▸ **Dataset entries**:
-*-*-
/-!
# B6 (2.154) → (2.155) → (2.156) on the torus: the Jacobian (L^d)^{|Λ′|} of the elimination B = CB′, the Gaussian
source shift, and C^{(k)}_Λ = C(C*Δ_kC)⁻¹C* read off the generating function — kernel-checked bookkeeping

Source under audit: T. Bałaban, *Propagators and renormalization transformations for lattice gauge theories. II*,
Commun. Math. Phys. **96** (1984) 223–250 [`Balaban1984PropagatorsII`, "B6"], pp. 249–250 [PDF 27–28] (journal page =
PDF page + 222; renders `b2b-balaban-ref1/pages/1984-cmp96-propagators-rt-II/1984-cmp96-propagators-rt-II-p027-x2.png`,
`-p028-x2.png`, read as images this session).  The paper is a manuscript UNDER ADJUDICATION by the audit cell
`pub-balaban`; nothing of it is asserted here: every declaration below is a definition or a sorry-free theorem about
real matrices and Lebesgue integrals, for the CONCRETE whole-torus elimination scheme of the sibling module
`B6Cov2156Torus` (C = `elimT L M`, Λ′ = all faces of the torus, remaining variables `freeT L M`) and, in §5, for its
Λ-version of `B6Cov2156TorusSubset` (Λ = B(Λ′₀) ⊂ T^(k): variables = the Λ-bonds, constraints = the coarse bonds
meeting Λ′₀ `facesOf L M Λ'₀`, C = C_Λ = `elimLam L M Λ'₀`, remaining variables `lamFree L M Λ'₀`).

## WHAT IS PRINTED (verbatim)

p. 249: «Let us denote the covariance of the Gaussian integration in (2.152) by C^{(k)}, or by C^{(k)}_Λ, hence
∫dB↾_Λ δ(QB)δ_{Ax}(B) e^{−½⟨B,Δ_kB⟩+⟨J,B⟩} = Z^{(k)} e^{½⟨J,C^{(k)}_Λ J⟩}.   (2.154)
An easy way to get a useful representation for C^{(k)}_Λ is to get rid of the unnecessary variables in the integral
above. We remove the variables B_b for b ⊂ Γ_{y,x} using the δ-functions δ_{Ax}(B). Next we remove the variables B_{b₀},
where b₀ is a bond belonging to B(c) for some c ∈ Λ′, and contained in c, using the δ-functions δ((QB)(c)). If we
denote the remaining variables by B′, then we can write B = CB′, where C is a linear» p. 250: «operator, and we have
(the left-hand side of (2.154)) = (L^d)^{|Λ′|} ∫dB′ e^{−½⟨B′,C*Δ_kCB′⟩+⟨C*J,B′⟩} = (L^d)^{|Λ′|} Z′^{(k)} e^{½⟨C*J,(C*Δ_kC)^{−1}C*J⟩},   (2.155)
hence   C^{(k)}_Λ = C(C*Δ_kC)^{−1}C*.   (2.156)
By the definition of C we have of course that CB′ = 0 outside Λ, QCB′ = 0, (CB′)(Γ_{y,x}) = 0, x ∈ B(y), y ∈ Λ′, for
arbitrary B′.»

## What this file proves (kernel-checked, no `sorry`; axioms ⊆ {propext, Classical.choice, Quot.sound})

Throughout, the torus T_M = Z^d/(M₁Z × ⋯ × M_dZ) with L ∣ M_i, variables B indexed by the bonds of the box
(`B4.Idx (pbox M) d`), (QB)(c) = (Q₁B^per)(c) VERBATIM from (2.125) (`B6Lemma24PrintedShape.q1` of the periodic
extension, as upstream), pivots b₀(c) = (`pivSite L c`, c₂), tree bonds `IsTree L (coarseSites L M)`.

* §1 THE COORDINATE CHANGE AND ITS JACOBIAN.  `coordT L M K` (K ⊆ faces, print: K = Λ′) is the matrix of the linear
  map Ψ_K : B ↦ (ΨB)(b) = (Q₁B^per)(c) if b = b₀(c), c ∈ K, and (ΨB)(b) = B(b) otherwise (`coordT_mulVec_apply`) — the
  substitution which turns δ((QB)(c)) into δ of a coordinate.  PROVED: Ψ_K is block-lower-triangular with respect to
  {pivots of K} ⊔ {other bonds} (`coordT_lower`), its pivot block is EXACTLY L^{−d}·𝟙 (`coordT_pivBlock`: the pivot
  b₀(c) has multiplicity L in L^{d+1}(Q₁B)(c), `multP_pivSite`, and the pivots are private, `cOf_eq_of_multP_ne_zero`,
  both upstream), its other block is 𝟙 (`coordT_freeBlock`), |{pivots of K}| = |K| (`card_isPiv`), hence
  **`coordT_det`: det Ψ_K = (L^{−d})^{|K|}** and **`integral_comp_coordT`: ∫ F(Ψ_K B) dB = (L^d)^{|K|} ∫ F(y) dy** for
  every F (Lebesgue measure on ℝ^{bonds}; the linear change of variables is `Beta.GaussianIntegral.integral_comp_mulVec`
  of the sibling module, used by name) — THE FACTOR (L^d)^{|Λ′|} OF (2.155).
* §2 Ψ AND THE ELIMINATION MATRIX C.  `extT w` = B′ extended by 0 to all bonds.  PROVED: **`coordT_mulVec_elimT`:
  Ψ_{Λ′}(CB′) = ext B′** (remaining coordinates B′, pivot coordinates (Q₁(CB′))(c) = 0, tree coordinates 0 — the
  sentence «QCB′ = 0, (CB′)(Γ_{y,x}) = 0» in coordinates), **`elimT_eq_coordT_inv_mulVec`: CB′ = Ψ_{Λ′}⁻¹(ext B′)**, and
  **`constrained_iff`**: QB = 0 ∧ B(Γ_{y,x}) = 0 ⟺ Ψ_{Λ′}B vanishes at every non-remaining bond — i.e. the product
  δ(QB)δ_{Ax}(B) is the δ-function of the non-remaining coordinates of Ψ_{Λ′}B, whose pull-back along Ψ_{Λ′} costs the
  Jacobian |det Ψ_{Λ′}|⁻¹ = (L^d)^{|Λ′|} of §1 and lands on B = CB′ (`coordT_mulVec_of_constrained`, with
  `B6Cov2156Torus.elimT_restrT` upstream: every constrained B is C(B↾remaining)).  This is the first equality of (2.155).
* §3 THE SOURCE SHIFT [folklore].  For a symmetric real matrix A with det A a unit and any K:
  **`integral_exp_quad_lin`: ∫ e^{−½⟨x,Ax⟩+⟨K,x⟩} dx = e^{½⟨K,A⁻¹K⟩} ∫ e^{−½⟨x,Ax⟩} dx** (translation x = A⁻¹K + y of
  Lebesgue measure and completion of the square `quad_shift`; no integrability hypothesis: both sides are the integral
  of translates of one function).
* §4 (2.155) AND (2.156) FOR THE TORUS SCHEME.  `redInt L M Δ J` := ∫dB′ e^{−½⟨CB′,ΔCB′⟩+⟨J,CB′⟩} (the integrand of
  (2.154) at B = CB′), `Zred L M Δ` := Z′ = ∫dB′ e^{−½⟨B′,C*ΔCB′⟩} (left UNEVALUATED).  PROVED: the substitution
  identities ⟨CB′,ΔCB′⟩ = ⟨B′,C*ΔCB′⟩, ⟨J,CB′⟩ = ⟨C*J,B′⟩ (`quad_sandwich`, `lin_sandwich`), so `redInt` IS the first
  integral of (2.155) (`redInt_eq_first`); **`redInt_eq`: ∫dB′ e^{−½⟨B′,C*ΔCB′⟩+⟨C*J,B′⟩} = Z′·e^{½⟨C*J,(C*ΔC)⁻¹C*J⟩}**
  for Δ symmetric with det(C*ΔC) a unit (the second equality of (2.155)), and **`eq_2155`** = the display multiplied by
  (L^d)^{|Λ′|}; **`quad_cov` / `cov_quad`: ⟨C*J,(C*ΔC)⁻¹C*J⟩ = ⟨J, C(C*ΔC)⁻¹C* J⟩** with C(C*ΔC)⁻¹C* =
  `(bondReductionT L M Δ).cov` (upstream, `rfl`), `cov_isSymm`, and **`cov_unique` / `cov_unique'`**: C(C*ΔC)⁻¹C* is
  THE symmetric matrix whose quadratic form is the
  exponent of (2.155) — the word «hence» of (2.156) (a centred Gaussian generating function Z·e^{½⟨J,SJ⟩} with S
  symmetric determines S, `B6Cov2156Torus.eq_of_quad_eq` upstream).
* §5 THE SAME FOR THE Λ-INTEGRAL «∫dB↾_Λ», Λ = B(Λ′₀) ⊂ T^(k).  Variables = the Λ-bonds (`LamIdx`, at least one
  end-point in Λ), extension by zero outside Λ = `zeroExt`, Ψ^Λ = `coordLam L M Λ'₀` = the Λ-bond block of Ψ_K, K = `facesOf L M Λ'₀`
  (the coarse bonds meeting Λ′₀), whose pivot rows are B ↦ (Q₁B̃^per)(c), B̃ = B extended by zero
  (`coordLam_mulVec_apply`).  PROVED: **`coordLam_det`: det Ψ^Λ = (L^{−d})^{|K|}** (the pivots of K are Λ-bonds,
  `isLam_piv`, `card_isPiv_lam`), **`integral_comp_coordLam`: ∫ F(Ψ^Λ B) dB = (L^d)^{|K|} ∫ F** on ℝ^{Λ-bonds},
  **`coordLam_mulVec_elimLam`: Ψ^Λ(C_ΛB′) = ext B′**, `lamVec_eq_coordLam_inv_mulVec`: C_ΛB′ = (Ψ^Λ)⁻¹ ext B′,
  **`constrained_iff_lam`**: (Q₁B̃^per)(c) = 0 at the c meeting Λ′₀ ∧ B(Γ_{y,x}) = 0 on the blocks of Λ′₀ ⟺ Ψ^Λ B
  vanishes at every non-remaining Λ-bond, and `coordLam_mulVec_of_constrained` (the fibre is B̃ = C_Λ(B̃↾remaining),
  upstream `elimLam_restr`).  With `B6Cov2156TorusSubset.sandwich_eq_of_agree` / `subFamilyT_cov` upstream (C_Λ*ΔC_Λ and
  C_Λ(C_Λ*ΔC_Λ)⁻¹C_Λ* = `(bondReductionLam L M Λ'₀ Δ).cov`), §3–§4 apply verbatim to C = C_Λ (the source shift and the
  polarization are stated for an arbitrary matrix C through `quad_sandwich`, `lin_sandwich`, `quad_cov`, `eq_of_quad_eq`).
* §6 (v1.1) Z′^{(k)} EVALUATED.  From (2.153)_T (`B6Cov2156Torus.LowerOnConstrainedT L M Δ γ`) and ‖CB′‖ ≥ ‖B′‖
  (`elimT_iso` upstream): **`sandwich_lower`** γ‖B′‖² ≤ ⟨B′,C*ΔCB′⟩ (the chain (2.157) *"⟨B′, C*Δ_kCB′⟩ ≥
  (γ₀/12d²)L^{−d−1}‖CB′‖² ≥ γ′₀‖B′‖², (2.157) where γ′₀ = (γ₀/12d²)L^{−d−1}"* for a general (2.153)_T-constant γ;
  the printed γ′₀ itself in §8), **`sandwich_posDef`** C*ΔC is positive definite (Δ symmetric, γ > 0), **`Zred_eq`**
  Z′ = √(2π)^{|B′|}/√det(C*ΔC) (the Gaussian integral `Beta.GaussianIntegral.integral_exp_neg_half_quadForm` of the
  sibling module BY NAME), `Zred_pos`, **`eq_2155_eval`** = (2.155) with Z′ evaluated; and for THE matrix Δ_k =
  `deltaPol M n` of the (1.66) form ((2.153)_T discharged upstream by `lowerOnConstrainedT_of_represents`,
  `represents_deltaPol`, γ = `gamma2153 d L` > 0): **`sandwich_posDef_deltaPol`, `Zred_deltaPol`, `eq_2155_deltaPol`** —
  UNCONDITIONAL for d ≥ 2, L ≥ 1, n ≥ 1, L ∣ M_i (no hypothesis on Δ_k is left; its decay is not needed for (2.155)).
* §7 (v1.1) THE SAME FOR EVERY SUB-FAMILY C_S of the torus scheme (S ⊆ remaining variables, C_S = `elimTS`, reduction
  `subFamilyT` upstream), in particular C_Λ = `elimLam` (S = `lamFree L M Λ'₀`): `redIntS`, `ZredS`, `redIntS_eq_first`,
  `covS_quad`, **`redIntS_eq`** (second equality of (2.155)), **`cov_uniqueS`** (the word «hence» before (2.156)), `sandwich_lowerS`,
  **`sandwich_posDefS`**, **`ZredS_eq`**, `redIntS_eval`, and for the (1.66) form **`eq_2155_lam_deltaPol`**:
  (L^d)^{|Λ′|}∫dB′e^{−½⟨C_ΛB′,Δ_kC_ΛB′⟩+⟨J,C_ΛB′⟩} = (L^d)^{|Λ′|}·√(2π)^{|B′|}/√det(C_Λ*Δ_kC_Λ)·e^{½⟨J,C^{(k)}_ΛJ⟩} with
  C^{(k)}_Λ = `(bondReductionLam L M Λ'₀ (deltaPol M n)).cov`, and `ZredLam_deltaPol` (C_Λ*Δ_kC_Λ > 0, Z′ evaluated) —
  unconditionally.
* §8 (v1.2) (2.157) WITH ITS PRINTED CONSTANT for the (1.66) form: *"The inequality (2.153) implies ⟨B′, C*Δ_kCB′⟩ ≥
  (γ₀/12d²)L^{−d−1}‖CB′‖² ≥ γ′₀‖B′‖², (2.157) where γ′₀ = (γ₀/12d²)L^{−d−1}."* — `ineq_2157_mid` ((2.153)_T at B = CB′:
  γ‖CB′‖² ≤ ⟨B′,C*ΔCB′⟩), **`ineq_2157_deltaPol`** (both printed inequalities with γ′₀ = `gamma2153 d L` =
  ((4/π²)^{d+2}/12d²)·L^{−(d+1)}, `gamma2153_eq`; γ₀ = (4/π²)^{d+2} of (1.67) = (2.118), as discharged upstream), and the
  same for every sub-family C_S / C_Λ (`ineq_2157_midS`, `ineq_2157_lam_deltaPol`) — unconditionally (d ≥ 2, L ≥ 1,
  n ≥ 1, L ∣ M_i).

## HONEST SCOPE (what is NOT claimed)

(i) δ-FUNCTIONS ARE NOT OBJECTS OF THIS FORMALISATION: the left-hand side of (2.154) is not a Lean term.  What is
certified is the linear algebra and measure theory the display (2.155) consists of: the coordinate change Ψ_{Λ′} with
|det Ψ_{Λ′}|⁻¹ = (L^d)^{|Λ′|} under which δ(QB)δ_{Ax}(B) becomes the δ of |Λ′| + |tree| coordinates (`constrained_iff`),
the identification of the remaining fibre with B = CB′ (`coordT_mulVec_elimT`, `elimT_eq_coordT_inv_mulVec`), the
change-of-variables formula for Ψ_{Λ′} (`integral_comp_coordT`), and the evaluation of the resulting B′-integral up to
the constant Z′ (`redInt_eq`).  Reading '∫dB δ(ΨB↾non-remaining) G(B)' (our notation) as |det Ψ|⁻¹∫dB′ G(Ψ⁻¹ ext B′) is the standard
convention (cf. the cell's row D-pv16.2); it is not a theorem here.  (ii) Z′^{(k)} IS evaluated (§6–§7, v1.1) as
√(2π)^{|B′|}/√det(C*ΔC) whenever C*ΔC > 0 — proved from (2.153)_T with γ > 0, hence unconditionally for Δ_k of the (1.66)
form; Z^{(k)} of (2.154) is NOT a separate Lean term: read in the convention of (i) it is (L^d)^{|Λ′|}·Z′^{(k)} by (2.155)
at J = 0 (`eq_2155_eval`), nothing more is claimed about it.  (iii) For a subset Λ ⊂ T^(k) the Jacobian, the change of
variables, Ψ^Λ(C_ΛB′) = ext B′ and the δ-bookkeeping (§5) and — since v1.1, §7 — the two displayed equalities of (2.155),
the polarization (2.156) and Z′ are ALL spelled out for C_Λ (indeed for every sub-family C_S of the torus scheme).  (iv)
Nothing about the decay of Δ_k or of C^{(k)}_Λ (that is `B6Cov2156Torus(Subset)`, residual hypothesis `KernelDecay`
unchanged; of the printed sentence *"It gives us an exponential decay, and all the other properties, for the operator
(C*Δ_kC)^{−1}, hence for C^{(k)}_Λ also."* (p.250, invoking Sect. 5 of its ref. [3]) NOTHING beyond the transport of an
ASSUMED decay of Δ_k is formalised, there).  (v) d,
L ≥ 1 arbitrary (d ≥ 2, n ≥ 1 where (2.153)_T is discharged), all M_i ≥ 1 with L ∣ M_i where stated.

Unit `b2b-balaban-pv09-g6` (surge node prover #09, gen 6), journal claims G-B6-2155-JACOBIAN-TORUS (v1, §1–§5) and
G-B6-2155-ZPRIME (v1.1, §6–§7, append-only: every v1 declaration unchanged; v1.2 = DOCFIX of two misquoted guillemet
passages of v1.1 + §8, every v1/v1.1 declaration unchanged; v1.3 = DOCFIX only, journal ERRATUM-2 07:19:40Z: an
unsourced guillemet phrase of v1 (`quad_sandwich`), a non-verbatim paraphrase in HONEST SCOPE (iv) and three notation
glosses wrongly set in guillemets were re-worded — every declaration unchanged); sibling modules `B6Cov2156TorusSubset`
(hence `B6Cov2156Torus` v1.1) and `Beta.GaussianIntegral` are imported, none is edited (v1's header sentence «(`B6Cov2156TorusSubset`
is only referred to)» was inaccurate — it is imported since v1 — and is corrected here).  Value = kernel certificate of
displayed bookkeeping, NOT summit progress.
-/

open Finset Matrix MeasureTheory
-*-*-
▸ **WORK INSTRUCTION**: Among the records above, which lines hold the word "generating"? Copy each one.

▸ **EXPECTED ANSWER**:
source shift, and C^{(k)}_Λ = C(C*Δ_kC)⁻¹C* read off the generating function — kernel-checked bookkeeping
  exponent of (2.155) — the word «hence» of (2.156) (a centred Gaussian generating function Z·e^{½⟨J,SJ⟩} with S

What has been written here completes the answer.